import Literature.AnabelianGeometry.EtaleTheta.RealifiedDivisorMonoidsOfRlfWeak
import Literature.AnabelianGeometry.EtaleTheta.TemperedFrobenioid
import HarnessLib

/-!
# [EtTh] Def. 3.1 (ii) / Def. 3.6 (iv): base-field-theoretic divisors are non-cuspidal — the Cor. 3.8 (iii)
# input `hD1` REDUCED to a `Φ₀`-level datum, for the weak realified data `ofRlfZWeak`

Mochizuki, *The étale theta function …*, Publ. RIMS **45** (2009), Def. 3.1 (ii), PDF p.70 (printed 296)
[cite: MochizukiEtTh2009, Def 3.1 p.70] ("a meromorphic function on `Z_∞^log` that arises from `L^×`
… will be referred to as constant"; the divisor of a constant is supported on the special fibre, i.e.
is NON-CUSPIDAL), Def. 3.3 (iii) p.73 (`Φ₀^cnst` := the image of `F₀ ≅ L^×` in `Φ₀^gp`), Def. 3.6 (i) p.76
(`ℝ·Φ₀^cnst ⊆ (Φ₀^ℝ)^gp`), Def. 3.6 (ii)(a)/(iv) pp.77–78 (`Φ^{bs-fld} := (ℝ·Φ₀^cnst)|_D ×_{(Φ^{ℝ-log})^gp} Φ`),
Cor. 3.8 (iii) p.81.

abc-iut cell, F-L2d2-1 / F-L2d2-2 repair chain (seat abc-iut-L2-d2).  The pre-step clause of Cor. 3.8 (iii)
over the weak realified data (`cor38_iii_ofRlfZWeak_of_countable`, `Discharge/Sec3Cor38iiiOfRlfWeak.lean`)
carries, besides [FrdI] Thm. 4.2 (i), ONE tempered-Frobenioid-level datum `hD1`: "every
base-field-theoretic divisor `y ∈ Φ^{bs-fld}(A)` is non-cuspidal" (finding (D1) of gen-2 of this seat: the
typed Def. 3.3 (iii) data do not record that divisors of constants are non-cuspidal).  THIS FILE reduces
`hD1` to the `Φ₀`-LEVEL datum a geometric model supplies —
`hcn : ∀ b ∈ F₀(Y), div₀ b = [n₁]/[n₂]` with `n₁, n₂ ∈ Φ₀(Y)^ncsp` (Def. 3.1 (ii): `div` of a constant is
`v_L(c) ·` (special fibre)) — for THE weak realified data `ofRlfZWeak dm hpf` (abc-iut-L6-t12):

* `RealifiedDivisorMonoids.ofRlfZWeak_mem_ncspR_of_mem_cnstR`: under `hcn`, an EFFECTIVE element of
  `Φ₀^ℝ(Y) = Φ₀(Y)^rlf` whose class lies in `ℝ·Φ₀^cnst` is non-cuspidal (its support consists of
  non-cuspidal primes).  Proof: for a prime `𝔮` outside the supports of the non-cuspidal elements, each
  evaluation functional `φ_{𝔮,f} : Φ₀(Y)^rlf → ℝ≥0` kills `Φ₀^ncsp`, hence (by `hcn`) `Φ₀^cnst`, and its
  groupification is `ℝ`-LINEAR for the `ℝ`-action of `(Φ₀^rlf)^gp` (`RealAction.monGpMap_gpSMul`: `φ`
  commutes with the powers `a ↦ a^r`), so its kernel is an `ℝ`-stable subgroup containing the generators of
  `ℝ·Φ₀^cnst`; thus `φ_{𝔮,f}(x) = 0` for all `f`, i.e. `x_𝔮 = 0`;
* `TemperedFrobenioid.isNonCuspidal_of_isBaseFieldTheoreticDiv_weak`: `hD1` for EVERY tempered Frobenioid
  over `ofRlfZWeak dm hpf`, from `hcn` at the base objects.

Theorems only.  HONEST FRAMING: classical; nothing here bears on [IUTchIII] Cor. 3.12.
-/

namespace Literature.AnabelianGeometry.EtaleTheta

open CategoryTheory Opposite Literature.AlgebraicGeometry.Frobenioids

universe u₀ v₀ u v w

namespace RealifiedDivisorMonoids

variable {D₀ : Type u₀} [Category.{v₀} D₀] (dm : DivisorMonoids.{u₀, v₀, w} D₀)
  (hpf : ∀ Y : D₀ᵒᵖ, IsPerfFactorialCof (dm.Φ₀.obj Y))

/-- **`ℝ·Φ₀^cnst ∩ Φ₀^ℝ ⊆ (Φ₀^ℝ)^ncsp` for `ofRlfZWeak`, given that divisors of constants are differences of
non-cuspidal log-divisors** (Def. 3.1 (ii) as a `Φ₀`-level datum `hcn`): an effective element of
`Φ₀(Y)^rlf` whose class lies in the real span `ℝ·Φ₀^cnst` is supported on non-cuspidal primes.
[cite: MochizukiEtTh2009, Def 3.6 p.77] -/
theorem ofRlfZWeak_mem_ncspR_of_mem_cnstR (Y : D₀ᵒᵖ)
    (hcn : ∀ b : dm.B₀.obj Y, b ∈ dm.F₀ Y → ∃ n₁ n₂ : dm.Φ₀.obj Y, n₁ ∈ dm.ncsp₀ Y ∧ n₂ ∈ dm.ncsp₀ Y ∧
      dm.div₀ Y b * Algebra.GrothendieckGroup.of n₂ = Algebra.GrothendieckGroup.of n₁)
    {x : (hpf Y).weak.Rlf} (hx : Algebra.GrothendieckGroup.of x ∈ (ofRlfZWeak dm hpf).cnstR Y) :
    x ∈ (ofRlfZWeak dm hpf).ncspR Y := by
  classical
  rw [mem_ofRlfZWeak_ncspR_iff]
  intro 𝔮 h𝔮
  by_contra hS
  -- every non-cuspidal `n ∈ Φ₀(Y)` has trivial `𝔮`-component in `Φ₀(Y)^rlf`
  have hn1 : ∀ n ∈ dm.ncsp₀ Y,
      ((hpf Y).weak.realification.subtype (((toRlfNatTransWeak dm.Φ₀ hpf).app Y).hom n)) 𝔮 = 1 := by
    intro n hn
    by_contra hne
    exact hS (supp_toR_subset_toRSuppOfWeak dm hpf Y hn hne)
  -- a value functional `f` seeing `x_𝔮 ≠ 1`
  have hxq : ((x : RlfFactor (dm.Φ₀.obj Y)) 𝔮) ≠ 1 := h𝔮
  obtain ⟨f, hf⟩ : ∃ f, (((x : RlfFactor (dm.Φ₀.obj Y)) 𝔮)).toHom f ≠ 1 := by
    by_contra hall
    push Not at hall
    exact hxq (Realification.ext' fun g => by rw [hall g, Realification.toHom_one, MonoidHom.one_apply])
  -- the evaluation functional `φ = φ_{𝔮,f} : Φ₀(Y)^rlf → ℝ≥0` and its groupification `ψ`
  let φ : (hpf Y).weak.Rlf →* Multiplicative NNReal :=
    { toFun := fun z => ((z : RlfFactor (dm.Φ₀.obj Y)) 𝔮).toHom f
      map_one' := by
        rw [OneMemClass.coe_one, Pi.one_apply, Realification.toHom_one, MonoidHom.one_apply]
      map_mul' := fun z z' => by
        rw [Submonoid.coe_mul, Pi.mul_apply, Realification.toHom_mul, MonoidHom.mul_apply] }
  have hφ_apply : ∀ z : (hpf Y).weak.Rlf, φ z = ((z : RlfFactor (dm.Φ₀.obj Y)) 𝔮).toHom f := fun _ => rfl
  -- `φ` is equivariant for the powers `a ↦ a^r` (values are multiplied by `r`)
  let act' : NNReal → (Multiplicative NNReal →* Multiplicative NNReal) :=
    fun r => AddMonoidHom.toMultiplicative (AddMonoidHom.mulLeft r)
  have hφ_rpow : ∀ (r : NNReal) (z : (hpf Y).weak.Rlf),
      φ (IsPerfFactorialWeak.Rlf.rpow (hpf Y).weak r z) = act' r (φ z) := by
    intro r z
    apply Multiplicative.toAdd.injective
    rw [hφ_apply, IsPerfFactorialWeak.Rlf.coe_rpow, RlfFactor.rpow_apply, Realification.toAdd_toHom_rpow,
      hφ_apply]
    rfl
  -- `φ` read in `ℝ` (a group), and its extension `ψ` to the groupification `(Φ₀(Y)^rlf)^gp`
  let castHom : Multiplicative NNReal →* Multiplicative ℝ :=
    AddMonoidHom.toMultiplicative NNReal.toRealHom.toAddMonoidHom
  have hcast_inj : Function.Injective castHom := fun a b h =>
    Multiplicative.toAdd.injective (NNReal.coe_injective (congrArg Multiplicative.toAdd h))
  let φℝ : (hpf Y).weak.Rlf →* Multiplicative ℝ := castHom.comp φ
  let ψ : Algebra.GrothendieckGroup (hpf Y).weak.Rlf →* Multiplicative ℝ := Algebra.GrothendieckGroup.lift φℝ
  have hψof : ∀ m, ψ (Algebra.GrothendieckGroup.of m) = φℝ m := fun m =>
    DFunLike.congr_fun ((Algebra.GrothendieckGroup.lift_symm_apply (Algebra.GrothendieckGroup.lift φℝ)).symm.trans
      (Algebra.GrothendieckGroup.lift.symm_apply_apply φℝ)) m
  -- the kernel of `ψ` is stable under the `ℝ`-action of `(Φ₀(Y)^rlf)^gp` (`φ` commutes with the powers)
  have hstable : ∀ (r : ℝ) (ξ : Algebra.GrothendieckGroup (hpf Y).weak.Rlf), ψ ξ = 1 →
      ψ (IsPerfFactorialWeak.Rlf.realSMul (hpf Y).weak r ξ) = 1 := by
    intro r ξ hξ
    obtain ⟨a, b, rfl⟩ := IsPerfFactorialWeak.Rlf.gp_exists_eq_div (hpf Y).weak ξ
    rw [map_div, hψof, hψof, div_eq_one] at hξ
    have hab : φ a = φ b := hcast_inj hξ
    have hab' : ∀ s : NNReal, φℝ (IsPerfFactorialWeak.Rlf.rpow (hpf Y).weak s a) =
        φℝ (IsPerfFactorialWeak.Rlf.rpow (hpf Y).weak s b) := fun s => by
      change castHom (φ _) = castHom (φ _)
      rw [hφ_rpow, hφ_rpow, hab]
    rw [map_div, IsPerfFactorialWeak.Rlf.realSMul_of, IsPerfFactorialWeak.Rlf.realSMul_of, map_div, map_div,
      map_div, hψof, hψof, hψof, hψof, hab', hab', div_self']
  -- `ψ ∘ ι` kills `Φ₀^cnst` (divisors of constants are quotients of non-cuspidal elements, by `hcn`)
  have hkill : ∀ n ∈ dm.ncsp₀ Y, φℝ (((toRlfNatTransWeak dm.Φ₀ hpf).app Y).hom n) = 1 := by
    intro n hn
    change castHom (φ _) = 1
    rw [hφ_apply]
    have h1 := hn1 n hn
    rw [Submonoid.coe_subtype] at h1
    rw [h1, Realification.toHom_one, MonoidHom.one_apply, map_one]
  -- `ψ' := ψ ∘ ι : Φ₀(Y)^gp → ℝ`, `ι : Φ₀^gp → (Φ₀^rlf)^gp` the groupified natural map
  let ψ' := ψ.comp ((realDataWeak dm hpf).toRlfGp (unop Y))
  have e2 : ∀ n : dm.Φ₀.obj Y, (realDataWeak dm hpf).toRlfGp (unop Y) (Algebra.GrothendieckGroup.of n) =
      Algebra.GrothendieckGroup.of (M := (hpf Y).weak.Rlf) (((toRlfNatTransWeak dm.Φ₀ hpf).app Y).hom n) := by
    intro n
    rw [RealificationData.toRlfGp, MonGp.map_of]
    rfl
  have hψ'of : ∀ n : dm.Φ₀.obj Y,
      ψ' (Algebra.GrothendieckGroup.of n) = φℝ (((toRlfNatTransWeak dm.Φ₀ hpf).app Y).hom n) := fun n =>
    (congrArg ψ (e2 n)).trans (hψof _)
  have hcnst : Subgroup.closure (dm.cnst Y : Set (Algebra.GrothendieckGroup (dm.Φ₀.obj Y))) ≤ ψ'.ker := by
    rw [Subgroup.closure_le]
    rintro _ ⟨b, hb, rfl⟩
    obtain ⟨n₁, n₂, hn₁, hn₂, he⟩ := hcn b hb
    have hdiv : dm.div₀ Y b = Algebra.GrothendieckGroup.of n₁ / Algebra.GrothendieckGroup.of n₂ := by
      rw [eq_div_iff_mul_eq', he]
    rw [SetLike.mem_coe, MonoidHom.mem_ker, hdiv, map_div, hψ'of, hψ'of, hkill n₁ hn₁, hkill n₂ hn₂, div_one]
  -- `ψ` kills the real span `ℝ·Φ₀^cnst` (its kernel is an `ℝ`-stable subgroup containing the generators)
  have hker : (ofRlfZWeak dm hpf).cnstR Y ≤ ψ.ker := by
    rw [ofRlfZWeak_cnstR]
    change Subgroup.closure _ ≤ _
    rw [Subgroup.closure_le]
    rintro _ ⟨r, c, hc, rfl⟩
    have hc1 : ψ ((realDataWeak dm hpf).toRlfGp (unop Y) c) = 1 := hcnst hc
    change ψ (IsPerfFactorialWeak.Rlf.realSMul (hpf Y).weak r ((realDataWeak dm hpf).toRlfGp (unop Y) c)) = 1
    exact hstable r _ hc1
  -- hence `φ x = 1`, contradicting the choice of `f`
  have h1 : ψ (Algebra.GrothendieckGroup.of x) = 1 := hker hx
  rw [hψof] at h1
  have h2 : φ x = 1 := hcast_inj (h1.trans (map_one castHom).symm)
  exact hf ((hφ_apply x).symm.trans h2)

end RealifiedDivisorMonoids

namespace TemperedFrobenioid

/-- **`hD1` of `cor38_iii_ofRlfZWeak(_of_countable)` from a `Φ₀`-level datum**: for every tempered
Frobenioid over the weak realified data `ofRlfZWeak dm hpf`, if at each base object the divisors of the
constants `F₀(Y)` are quotients of non-cuspidal log-divisors (Def. 3.1 (ii)), then every
base-field-theoretic divisor `y ∈ Φ^{bs-fld}(A)` is non-cuspidal (Def. 3.6 (iv)/(v)(a)).
[cite: MochizukiEtTh2009, Def 3.6 p.78] -/
theorem isNonCuspidal_of_isBaseFieldTheoreticDiv_weak {D₀ : Type u₀} [Category.{v₀} D₀]
    {dm : DivisorMonoids.{u₀, v₀, w} D₀} {hpf : ∀ Y : D₀ᵒᵖ, IsPerfFactorialCof (dm.Φ₀.obj Y)}
    {D : Type u} [Category.{v} D] {VD : FrdICatStub.{u, v, w} D}
    (C : TemperedFrobenioid (RealifiedDivisorMonoids.ofRlfZWeak dm hpf) D VD)
    (hcn : ∀ (A : Dᵒᵖ) (b : dm.B₀.obj (C.baseOp A)), b ∈ dm.F₀ (C.baseOp A) →
      ∃ n₁ n₂ : dm.Φ₀.obj (C.baseOp A), n₁ ∈ dm.ncsp₀ (C.baseOp A) ∧ n₂ ∈ dm.ncsp₀ (C.baseOp A) ∧
        dm.div₀ (C.baseOp A) b * Algebra.GrothendieckGroup.of n₂ = Algebra.GrothendieckGroup.of n₁)
    (A : Dᵒᵖ) (y : C.Φ.carrier A) (hy : C.IsBaseFieldTheoreticDiv y) : C.IsNonCuspidal y :=
  RealifiedDivisorMonoids.ofRlfZWeak_mem_ncspR_of_mem_cnstR dm hpf (C.baseOp A) (hcn A) hy.2

end TemperedFrobenioid

end Literature.AnabelianGeometry.EtaleTheta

□ □ □ □

[Task details]
Everything from the line with "-- the kernel" through the line with "(congrArg ψ (e2 n)).trans (hψof _)" in the listing above must be retyped exactly, with nothing added.

[Output]
  -- the kernel of `ψ` is stable under the `ℝ`-action of `(Φ₀(Y)^rlf)^gp` (`φ` commutes with the powers)
  have hstable : ∀ (r : ℝ) (ξ : Algebra.GrothendieckGroup (hpf Y).weak.Rlf), ψ ξ = 1 →
      ψ (IsPerfFactorialWeak.Rlf.realSMul (hpf Y).weak r ξ) = 1 := by
    intro r ξ hξ
    obtain ⟨a, b, rfl⟩ := IsPerfFactorialWeak.Rlf.gp_exists_eq_div (hpf Y).weak ξ
    rw [map_div, hψof, hψof, div_eq_one] at hξ
    have hab : φ a = φ b := hcast_inj hξ
    have hab' : ∀ s : NNReal, φℝ (IsPerfFactorialWeak.Rlf.rpow (hpf Y).weak s a) =
        φℝ (IsPerfFactorialWeak.Rlf.rpow (hpf Y).weak s b) := fun s => by
      change castHom (φ _) = castHom (φ _)
      rw [hφ_rpow, hφ_rpow, hab]
    rw [map_div, IsPerfFactorialWeak.Rlf.realSMul_of, IsPerfFactorialWeak.Rlf.realSMul_of, map_div, map_div,
      map_div, hψof, hψof, hψof, hψof, hab', hab', div_self']
  -- `ψ ∘ ι` kills `Φ₀^cnst` (divisors of constants are quotients of non-cuspidal elements, by `hcn`)
  have hkill : ∀ n ∈ dm.ncsp₀ Y, φℝ (((toRlfNatTransWeak dm.Φ₀ hpf).app Y).hom n) = 1 := by
    intro n hn
    change castHom (φ _) = 1
    rw [hφ_apply]
    have h1 := hn1 n hn
    rw [Submonoid.coe_subtype] at h1
    rw [h1, Realification.toHom_one, MonoidHom.one_apply, map_one]
  -- `ψ' := ψ ∘ ι : Φ₀(Y)^gp → ℝ`, `ι : Φ₀^gp → (Φ₀^rlf)^gp` the groupified natural map
  let ψ' := ψ.comp ((realDataWeak dm hpf).toRlfGp (unop Y))
  have e2 : ∀ n : dm.Φ₀.obj Y, (realDataWeak dm hpf).toRlfGp (unop Y) (Algebra.GrothendieckGroup.of n) =
      Algebra.GrothendieckGroup.of (M := (hpf Y).weak.Rlf) (((toRlfNatTransWeak dm.Φ₀ hpf).app Y).hom n) := by
    intro n
    rw [RealificationData.toRlfGp, MonGp.map_of]
    rfl
  have hψ'of : ∀ n : dm.Φ₀.obj Y,
      ψ' (Algebra.GrothendieckGroup.of n) = φℝ (((toRlfNatTransWeak dm.Φ₀ hpf).app Y).hom n) := fun n =>
    (congrArg ψ (e2 n)).trans (hψof _)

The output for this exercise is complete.